[Collected data]
● ● ●

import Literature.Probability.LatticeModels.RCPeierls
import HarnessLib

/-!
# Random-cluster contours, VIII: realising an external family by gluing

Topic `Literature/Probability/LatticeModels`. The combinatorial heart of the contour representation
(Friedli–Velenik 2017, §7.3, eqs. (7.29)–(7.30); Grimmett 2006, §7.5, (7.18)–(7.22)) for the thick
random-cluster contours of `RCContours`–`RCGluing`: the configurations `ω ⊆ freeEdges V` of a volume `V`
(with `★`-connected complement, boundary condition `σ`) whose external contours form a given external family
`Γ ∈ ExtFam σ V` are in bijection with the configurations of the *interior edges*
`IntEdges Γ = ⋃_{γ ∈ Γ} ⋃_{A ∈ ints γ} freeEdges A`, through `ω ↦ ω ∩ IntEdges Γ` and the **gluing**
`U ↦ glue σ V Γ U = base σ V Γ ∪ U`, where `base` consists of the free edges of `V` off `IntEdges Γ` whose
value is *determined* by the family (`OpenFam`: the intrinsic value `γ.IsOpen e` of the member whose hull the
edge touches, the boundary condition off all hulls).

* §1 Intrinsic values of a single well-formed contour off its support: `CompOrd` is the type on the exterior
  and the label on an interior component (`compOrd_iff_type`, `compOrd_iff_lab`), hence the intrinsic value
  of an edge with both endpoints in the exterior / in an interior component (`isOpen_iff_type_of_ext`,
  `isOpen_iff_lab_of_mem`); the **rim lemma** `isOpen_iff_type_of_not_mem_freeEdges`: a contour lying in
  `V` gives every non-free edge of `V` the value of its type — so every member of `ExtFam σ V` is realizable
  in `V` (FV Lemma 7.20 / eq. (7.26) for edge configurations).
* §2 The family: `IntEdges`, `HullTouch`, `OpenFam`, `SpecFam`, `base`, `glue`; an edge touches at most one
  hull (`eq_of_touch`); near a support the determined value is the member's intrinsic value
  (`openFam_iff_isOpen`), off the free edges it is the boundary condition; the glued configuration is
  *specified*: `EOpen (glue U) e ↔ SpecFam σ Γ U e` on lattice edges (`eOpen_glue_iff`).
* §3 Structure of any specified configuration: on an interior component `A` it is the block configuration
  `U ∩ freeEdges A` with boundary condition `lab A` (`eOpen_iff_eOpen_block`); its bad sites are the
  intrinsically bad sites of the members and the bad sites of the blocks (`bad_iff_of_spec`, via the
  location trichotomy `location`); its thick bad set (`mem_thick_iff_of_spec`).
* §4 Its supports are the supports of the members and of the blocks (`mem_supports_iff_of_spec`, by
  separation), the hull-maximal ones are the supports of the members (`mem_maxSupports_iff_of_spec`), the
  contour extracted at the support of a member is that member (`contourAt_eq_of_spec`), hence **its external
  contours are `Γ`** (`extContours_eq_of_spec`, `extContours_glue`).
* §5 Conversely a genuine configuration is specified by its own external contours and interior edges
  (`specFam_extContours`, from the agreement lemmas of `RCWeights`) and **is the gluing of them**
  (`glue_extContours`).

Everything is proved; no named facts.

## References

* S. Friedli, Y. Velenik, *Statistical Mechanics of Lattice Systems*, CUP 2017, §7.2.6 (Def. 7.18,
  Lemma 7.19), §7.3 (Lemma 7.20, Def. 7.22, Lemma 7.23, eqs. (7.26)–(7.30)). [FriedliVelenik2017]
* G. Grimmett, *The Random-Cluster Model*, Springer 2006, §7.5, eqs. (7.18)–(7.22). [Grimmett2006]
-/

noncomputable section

● ● ●

▸ **Exercise brief**
Your answer must be every record above, set down exactly as written.

▸ **Completed exercise**
import Literature.Probability.LatticeModels.RCPeierls
import HarnessLib

/-!
# Random-cluster contours, VIII: realising an external family by gluing

Topic `Literature/Probability/LatticeModels`. The combinatorial heart of the contour representation
(Friedli–Velenik 2017, §7.3, eqs. (7.29)–(7.30); Grimmett 2006, §7.5, (7.18)–(7.22)) for the thick
random-cluster contours of `RCContours`–`RCGluing`: the configurations `ω ⊆ freeEdges V` of a volume `V`
(with `★`-connected complement, boundary condition `σ`) whose external contours form a given external family
`Γ ∈ ExtFam σ V` are in bijection with the configurations of the *interior edges*
`IntEdges Γ = ⋃_{γ ∈ Γ} ⋃_{A ∈ ints γ} freeEdges A`, through `ω ↦ ω ∩ IntEdges Γ` and the **gluing**
`U ↦ glue σ V Γ U = base σ V Γ ∪ U`, where `base` consists of the free edges of `V` off `IntEdges Γ` whose
value is *determined* by the family (`OpenFam`: the intrinsic value `γ.IsOpen e` of the member whose hull the
edge touches, the boundary condition off all hulls).

* §1 Intrinsic values of a single well-formed contour off its support: `CompOrd` is the type on the exterior
  and the label on an interior component (`compOrd_iff_type`, `compOrd_iff_lab`), hence the intrinsic value
  of an edge with both endpoints in the exterior / in an interior component (`isOpen_iff_type_of_ext`,
  `isOpen_iff_lab_of_mem`); the **rim lemma** `isOpen_iff_type_of_not_mem_freeEdges`: a contour lying in
  `V` gives every non-free edge of `V` the value of its type — so every member of `ExtFam σ V` is realizable
  in `V` (FV Lemma 7.20 / eq. (7.26) for edge configurations).
* §2 The family: `IntEdges`, `HullTouch`, `OpenFam`, `SpecFam`, `base`, `glue`; an edge touches at most one
  hull (`eq_of_touch`); near a support the determined value is the member's intrinsic value
  (`openFam_iff_isOpen`), off the free edges it is the boundary condition; the glued configuration is
  *specified*: `EOpen (glue U) e ↔ SpecFam σ Γ U e` on lattice edges (`eOpen_glue_iff`).
* §3 Structure of any specified configuration: on an interior component `A` it is the block configuration
  `U ∩ freeEdges A` with boundary condition `lab A` (`eOpen_iff_eOpen_block`); its bad sites are the
  intrinsically bad sites of the members and the bad sites of the blocks (`bad_iff_of_spec`, via the
  location trichotomy `location`); its thick bad set (`mem_thick_iff_of_spec`).
* §4 Its supports are the supports of the members and of the blocks (`mem_supports_iff_of_spec`, by
  separation), the hull-maximal ones are the supports of the members (`mem_maxSupports_iff_of_spec`), the
  contour extracted at the support of a member is that member (`contourAt_eq_of_spec`), hence **its external
  contours are `Γ`** (`extContours_eq_of_spec`, `extContours_glue`).
* §5 Conversely a genuine configuration is specified by its own external contours and interior edges
  (`specFam_extContours`, from the agreement lemmas of `RCWeights`) and **is the gluing of them**
  (`glue_extContours`).

Everything is proved; no named facts.

## References

* S. Friedli, Y. Velenik, *Statistical Mechanics of Lattice Systems*, CUP 2017, §7.2.6 (Def. 7.18,
  Lemma 7.19), §7.3 (Lemma 7.20, Def. 7.22, Lemma 7.23, eqs. (7.26)–(7.30)). [FriedliVelenik2017]
* G. Grimmett, *The Random-Cluster Model*, Springer 2006, §7.5, eqs. (7.18)–(7.22). [Grimmett2006]
-/

noncomputable section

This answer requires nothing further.